**WORK TASK**
For the entries that follow, give the number of lines holding the string "hRes" and nothing more.

Stored data entries:
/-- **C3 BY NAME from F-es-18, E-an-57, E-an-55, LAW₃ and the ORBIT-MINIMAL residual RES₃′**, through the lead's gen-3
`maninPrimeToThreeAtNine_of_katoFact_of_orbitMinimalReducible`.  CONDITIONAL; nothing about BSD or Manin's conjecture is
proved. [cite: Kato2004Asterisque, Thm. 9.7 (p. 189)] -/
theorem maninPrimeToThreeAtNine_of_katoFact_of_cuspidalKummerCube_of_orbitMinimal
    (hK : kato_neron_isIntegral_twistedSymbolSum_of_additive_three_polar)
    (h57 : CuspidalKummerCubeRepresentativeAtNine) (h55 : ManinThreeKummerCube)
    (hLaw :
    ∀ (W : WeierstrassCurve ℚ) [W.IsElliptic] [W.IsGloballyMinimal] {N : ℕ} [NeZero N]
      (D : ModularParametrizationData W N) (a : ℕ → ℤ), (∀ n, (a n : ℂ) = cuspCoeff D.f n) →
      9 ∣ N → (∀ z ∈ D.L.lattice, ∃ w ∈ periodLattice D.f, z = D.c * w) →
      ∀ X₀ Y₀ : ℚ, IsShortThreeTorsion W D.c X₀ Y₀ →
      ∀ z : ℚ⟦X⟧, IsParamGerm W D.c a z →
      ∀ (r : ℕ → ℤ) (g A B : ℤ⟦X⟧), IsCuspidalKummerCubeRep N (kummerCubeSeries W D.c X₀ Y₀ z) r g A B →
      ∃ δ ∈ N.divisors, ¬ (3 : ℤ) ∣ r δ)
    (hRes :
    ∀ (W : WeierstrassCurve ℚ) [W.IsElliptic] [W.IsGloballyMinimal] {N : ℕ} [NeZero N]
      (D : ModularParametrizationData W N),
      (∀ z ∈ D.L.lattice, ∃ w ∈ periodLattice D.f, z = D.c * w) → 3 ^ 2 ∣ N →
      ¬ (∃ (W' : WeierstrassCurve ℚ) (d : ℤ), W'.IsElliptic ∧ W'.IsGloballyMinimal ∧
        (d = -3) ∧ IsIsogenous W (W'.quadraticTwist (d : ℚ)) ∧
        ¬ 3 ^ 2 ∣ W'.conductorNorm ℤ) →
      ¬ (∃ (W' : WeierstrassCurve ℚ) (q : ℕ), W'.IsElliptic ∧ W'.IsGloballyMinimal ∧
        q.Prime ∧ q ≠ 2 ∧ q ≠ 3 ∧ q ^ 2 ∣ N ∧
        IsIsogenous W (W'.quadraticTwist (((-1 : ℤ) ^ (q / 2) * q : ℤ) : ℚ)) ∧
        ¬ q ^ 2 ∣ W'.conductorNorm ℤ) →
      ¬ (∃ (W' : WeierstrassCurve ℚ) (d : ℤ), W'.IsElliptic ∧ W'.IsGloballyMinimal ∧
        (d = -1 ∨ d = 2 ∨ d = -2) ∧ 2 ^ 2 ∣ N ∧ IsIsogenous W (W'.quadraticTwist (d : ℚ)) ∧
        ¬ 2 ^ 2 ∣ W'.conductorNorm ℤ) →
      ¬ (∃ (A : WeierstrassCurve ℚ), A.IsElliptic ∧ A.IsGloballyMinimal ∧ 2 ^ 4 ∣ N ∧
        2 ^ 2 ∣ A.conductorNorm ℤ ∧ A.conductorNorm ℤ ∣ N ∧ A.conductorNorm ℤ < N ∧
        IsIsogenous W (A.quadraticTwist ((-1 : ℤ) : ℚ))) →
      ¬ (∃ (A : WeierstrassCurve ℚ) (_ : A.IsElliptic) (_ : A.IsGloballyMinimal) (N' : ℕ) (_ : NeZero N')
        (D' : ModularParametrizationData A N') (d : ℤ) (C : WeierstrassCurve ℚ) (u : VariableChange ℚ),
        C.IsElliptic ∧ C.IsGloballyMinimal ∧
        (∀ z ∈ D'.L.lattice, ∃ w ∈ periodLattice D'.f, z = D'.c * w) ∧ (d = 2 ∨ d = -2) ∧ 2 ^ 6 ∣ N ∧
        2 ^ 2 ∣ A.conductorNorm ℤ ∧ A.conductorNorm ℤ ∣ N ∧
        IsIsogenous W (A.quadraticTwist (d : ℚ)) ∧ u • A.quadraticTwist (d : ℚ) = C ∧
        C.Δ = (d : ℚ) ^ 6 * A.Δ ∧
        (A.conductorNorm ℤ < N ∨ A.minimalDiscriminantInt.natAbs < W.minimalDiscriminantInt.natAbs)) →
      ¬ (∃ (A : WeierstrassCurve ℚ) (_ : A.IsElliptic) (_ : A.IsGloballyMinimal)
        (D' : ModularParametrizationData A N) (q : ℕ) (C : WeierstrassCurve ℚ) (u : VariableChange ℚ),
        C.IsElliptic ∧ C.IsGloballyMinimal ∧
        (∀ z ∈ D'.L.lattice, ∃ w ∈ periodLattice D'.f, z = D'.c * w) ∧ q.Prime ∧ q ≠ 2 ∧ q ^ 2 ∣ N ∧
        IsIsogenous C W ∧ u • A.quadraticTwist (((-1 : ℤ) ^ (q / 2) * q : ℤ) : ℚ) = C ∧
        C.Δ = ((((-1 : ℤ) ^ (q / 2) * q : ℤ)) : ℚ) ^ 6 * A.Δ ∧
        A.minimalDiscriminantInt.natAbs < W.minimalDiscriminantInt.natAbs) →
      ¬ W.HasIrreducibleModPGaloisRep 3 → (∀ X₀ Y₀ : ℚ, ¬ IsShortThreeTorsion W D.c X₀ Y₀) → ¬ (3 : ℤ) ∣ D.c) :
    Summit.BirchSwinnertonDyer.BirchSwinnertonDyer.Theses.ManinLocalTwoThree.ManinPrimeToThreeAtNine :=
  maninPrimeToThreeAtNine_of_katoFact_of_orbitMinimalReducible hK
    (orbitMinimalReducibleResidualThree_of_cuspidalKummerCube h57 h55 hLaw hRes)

**SOLUTION TO THIS PROBLEM**
2